## Data to examine
import Summits.Ventures.PercRepro.RankLevelSetRuleQEighteenPitCore
import Summits.Ventures.PercRepro.RankLevelSetRuleQConvThirtyOne
import Summits.Ventures.PercRepro.RankLevelSetRuleQConvThirtyThree
import Summits.Ventures.PercRepro.KroneckerPIT


/-!
# PercRepro — THE HORNER DEFINITIONS OF THE FAMILY `k = 18` AS EXPRESSION TREES (p4, gen 27; C-044; paper
proofs/P4-CELL-THREE.md §13.9)

The Horner definitions `naEighteen`, `nbEighteen` (RankLevelSetRuleQEighteenCoreDefs1) and, where the tree holds a convergent in Horner form,
`cfN`/`cfD`, transcribed as `PercRepro.PIT.PExpr` trees with the link lemmas `*_evalE` (`unfold`, `simp only [evalE]`,
`push_cast`, `rfl`: the same nested expression), so that the sign certificates of RankLevelSetRuleQEighteenPitCert can be checked
by one Kronecker evaluation.  No `sorry`; axioms standard.
-/

namespace PercRepro

open PIT

/-- `naEighteen` is the evaluation of its expression tree (by definition). -/
lemma naEighteen_evalE (q m : ℚ) : naEighteen q m = evalE q m eighteenNaE := rfl

/-- `nbEighteen` is the evaluation of its expression tree (by definition). -/
lemma nbEighteen_evalE (q m : ℚ) : nbEighteen q m = evalE q m eighteenNbE := rfl

end PercRepro
/-- **Renormalisation lemma.** Let `fₙ` be odd window test functions converging in `L²` to `w`
with `∫|w|² = ρ > 0`, and suppose the DEFECTS `Re Q(fₙ) − ε_od(a)∫|fₙ|²` tend to `0`. Then
`w/√ρ` is an odd-sector ground state: the renormalised tail `fₙ/‖fₙ‖₂` (defined once
`‖fₙ‖₂² > ρ/2`) is an `L²`-normalised odd minimising sequence converging to `w/√ρ` in `L²`. -/
theorem isWeilOddGroundState_of_defect_tendsto_zero {a ρ : ℝ}
    (hf : ∀ n, IsWeilTest (f n) ∧ tsupport (f n) ⊆ Icc (-a) a ∧ (∀ t, f n (-t) = -f n t))
    (hw : MemLp w 2) (hρ : 0 < ρ) (hρw : ∫ t, ‖w t‖ ^ 2 = ρ)
    (hdef : Tendsto (fun n ↦ (weilQuadratic (f n)).re - weilOddGroundEnergy a * ∫ t, ‖f n t‖ ^ 2)
      atTop (𝓝 0))
    (hlim : Tendsto (fun n ↦ ∫ t, ‖f n t - w t‖ ^ 2) atTop (𝓝 0)) :
    IsWeilOddGroundState a (fun t ↦ ((Real.sqrt ρ)⁻¹ : ℝ) * w t) := by
  have hfm : ∀ n, MemLp (f n) 2 := fun n ↦
    (hf n).1.1.continuous.memLp_of_hasCompactSupport (hf n).1.2
  set N : ℕ → ℝ := fun n ↦ ∫ t, ‖f n t‖ ^ 2 with hN
  have hmass : Tendsto N atTop (𝓝 ρ) := by
    have := tendsto_integral_norm_sq_of_tendsto_sub hfm hw hlim
    rwa [hρw] at this
  -- from some index on, `N n > ρ / 2`
  obtain ⟨n₀, hn₀⟩ : ∃ n₀, ∀ n, n₀ ≤ n → ρ / 2 < N n := by
    have hev : ∀ᶠ n in atTop, ρ / 2 < N n := hmass.eventually (Ioi_mem_nhds (by linarith))
    exact eventually_atTop.1 hev
  have hNpos : ∀ n, 0 < N (n + n₀) := fun n ↦ lt_trans (by linarith) (hn₀ (n + n₀) (by omega))
  -- the renormalised tail
  set c : ℕ → ℝ := fun n ↦ (Real.sqrt (N (n + n₀)))⁻¹ with hc
  have hcpos : ∀ n, 0 < c n := fun n ↦ inv_pos.2 (Real.sqrt_pos.2 (hNpos n))
  set v : ℕ → ℝ → ℂ := fun n t ↦ (c n : ℂ) * f (n + n₀) t with hv
  set cinf : ℝ := (Real.sqrt ρ)⁻¹ with hcinf
  have hcinfpos : 0 < cinf := inv_pos.2 (Real.sqrt_pos.2 hρ)
  have hshift : Tendsto (fun n ↦ n + n₀) atTop atTop := tendsto_add_atTop_nat n₀
  -- (i) the tail lies on the odd sphere
  have hvS : ∀ n, IsWeilTest (v n) ∧ tsupport (v n) ⊆ Icc (-a) a ∧ (∀ t, v n (-t) = -v n t) ∧
      ∫ t, ‖v n t‖ ^ 2 = (1 : ℝ) := fun n ↦ by
    refine ⟨(hf _).1.const_mul _, tsupport_mul_subset_right.trans (hf _).2.1,
      fun t ↦ by simp only [hv, (hf _).2.2 t, mul_neg], ?_⟩
    simp only [hv]
    rw [integral_norm_sq_real_mul, hc, inv_pow, Real.sq_sqrt (hNpos n).le]
    exact inv_mul_cancel₀ (hNpos n).ne'
  -- (ii) energies: `Re Q(vₙ) = Re Q(f_{n+n₀}) / N = ε + defect / N → ε`
  have hQv : ∀ n, (weilQuadratic (v n)).re =
      weilOddGroundEnergy a + ((weilQuadratic (f (n + n₀))).re -
        weilOddGroundEnergy a * N (n + n₀)) / N (n + n₀) := fun n ↦ by
    simp only [hv]
    rw [weilQuadratic_const_mul, Complex.normSq_ofReal, Complex.re_ofReal_mul, hc, ← mul_inv,
      Real.mul_self_sqrt (hNpos n).le]
    field_simp [(hNpos n).ne']
    ring
  have hQ : Tendsto (fun n ↦ (weilQuadratic (v n)).re) atTop (𝓝 (weilOddGroundEnergy a)) := by
    simp only [hQv]
    have h1 : Tendsto (fun n ↦ ((weilQuadratic (f (n + n₀))).re -
        weilOddGroundEnergy a * N (n + n₀)) / N (n + n₀)) atTop (𝓝 (0 / ρ)) :=
      (hdef.comp hshift).div (hmass.comp hshift) hρ.ne'
    rw [zero_div] at h1
    simpa using tendsto_const_nhds.add h1
  -- (iii) `L²` convergence of the tail to `cinf w`
  have hcn : Tendsto c atTop (𝓝 cinf) := by
    simp only [hc, hcinf]
    exact ((hmass.comp hshift).sqrt.inv₀ (Real.sqrt_pos.2 hρ).ne')
  have hL : Tendsto (fun n ↦ ∫ t, ‖v n t - (cinf : ℂ) * w t‖ ^ 2) atTop (𝓝 0) := by
    -- Minkowski: `‖cₙ f − cinf w‖₂ ≤ |cₙ − cinf| ‖f‖₂ + cinf ‖f − w‖₂`
    have hbound : ∀ n, Real.sqrt (∫ t, ‖v n t - (cinf : ℂ) * w t‖ ^ 2) ≤
        |c n - cinf| * Real.sqrt (N (n + n₀)) +
          cinf * Real.sqrt (∫ t, ‖f (n + n₀) t - w t‖ ^ 2) := fun n ↦ by
      have hF : MemLp (fun t ↦ ((c n - cinf : ℝ) : ℂ) * f (n + n₀) t) 2 := (hfm _).const_mul _
      have hH : MemLp (fun t ↦ ((-cinf : ℝ) : ℂ) * (f (n + n₀) t - w t)) 2 :=
        ((hfm _).sub hw).const_mul _
      have key := sqrt_integral_norm_sq_sub_le hF hH
      have e1 : ∀ t, ((c n - cinf : ℝ) : ℂ) * f (n + n₀) t - ((-cinf : ℝ) : ℂ) * (f (n + n₀) t - w t) =
          v n t - (cinf : ℂ) * w t := fun t ↦ by
        simp only [hv]; push_cast; ring
      simp only [e1, integral_norm_sq_real_mul, Real.sqrt_mul (sq_nonneg _), Real.sqrt_sq_eq_abs,
        abs_neg, abs_of_pos hcinfpos] at key
      exact key
    have hlim0 : Tendsto (fun n ↦ |c n - cinf| * Real.sqrt (N (n + n₀)) +
        cinf * Real.sqrt (∫ t, ‖f (n + n₀) t - w t‖ ^ 2)) atTop (𝓝 0) := by
      have t1 : Tendsto (fun n ↦ |c n - cinf| * Real.sqrt (N (n + n₀))) atTop (𝓝 (0 * Real.sqrt ρ)) := by
        refine Tendsto.mul ?_ (hmass.comp hshift).sqrt
        have := (hcn.sub_const cinf).abs
        simpa using this
      have t2 : Tendsto (fun n ↦ cinf * Real.sqrt (∫ t, ‖f (n + n₀) t - w t‖ ^ 2)) atTop (𝓝 (cinf * 0)) := by
        exact tendsto_const_nhds.mul (by simpa using (hlim.comp hshift).sqrt)
      simpa using t1.add t2
    have hsq : Tendsto (fun n ↦ Real.sqrt (∫ t, ‖v n t - (cinf : ℂ) * w t‖ ^ 2)) atTop (𝓝 0) :=
      tendsto_of_tendsto_of_tendsto_of_le_of_le tendsto_const_nhds hlim0
        (fun n ↦ Real.sqrt_nonneg _) hbound
    have hnn : ∀ n, 0 ≤ ∫ t, ‖v n t - (cinf : ℂ) * w t‖ ^ 2 := fun n ↦
      integral_nonneg fun _ ↦ by positivity
    have := hsq.pow 2
    simpa only [Real.sq_sqrt (hnn _), ne_eq, OfNat.ofNat_ne_zero, not_false_eq_true,
      zero_pow] using this
  exact IsWeilOddGroundState.of_tendsto (hw.const_mul _) hvS hQ hL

## The problem
Exactly those lines that run from the start of the listing to the line containing "is an odd-sector" should be output, and no others.

## Answer box
import Summits.Ventures.PercRepro.RankLevelSetRuleQEighteenPitCore
import Summits.Ventures.PercRepro.RankLevelSetRuleQConvThirtyOne
import Summits.Ventures.PercRepro.RankLevelSetRuleQConvThirtyThree
import Summits.Ventures.PercRepro.KroneckerPIT


/-!
# PercRepro — THE HORNER DEFINITIONS OF THE FAMILY `k = 18` AS EXPRESSION TREES (p4, gen 27; C-044; paper
proofs/P4-CELL-THREE.md §13.9)

The Horner definitions `naEighteen`, `nbEighteen` (RankLevelSetRuleQEighteenCoreDefs1) and, where the tree holds a convergent in Horner form,
`cfN`/`cfD`, transcribed as `PercRepro.PIT.PExpr` trees with the link lemmas `*_evalE` (`unfold`, `simp only [evalE]`,
`push_cast`, `rfl`: the same nested expression), so that the sign certificates of RankLevelSetRuleQEighteenPitCert can be checked
by one Kronecker evaluation.  No `sorry`; axioms standard.
-/

namespace PercRepro

open PIT

/-- `naEighteen` is the evaluation of its expression tree (by definition). -/
lemma naEighteen_evalE (q m : ℚ) : naEighteen q m = evalE q m eighteenNaE := rfl

/-- `nbEighteen` is the evaluation of its expression tree (by definition). -/
lemma nbEighteen_evalE (q m : ℚ) : nbEighteen q m = evalE q m eighteenNbE := rfl

end PercRepro
/-- **Renormalisation lemma.** Let `fₙ` be odd window test functions converging in `L²` to `w`
with `∫|w|² = ρ > 0`, and suppose the DEFECTS `Re Q(fₙ) − ε_od(a)∫|fₙ|²` tend to `0`. Then
`w/√ρ` is an odd-sector ground state: the renormalised tail `fₙ/‖fₙ‖₂` (defined once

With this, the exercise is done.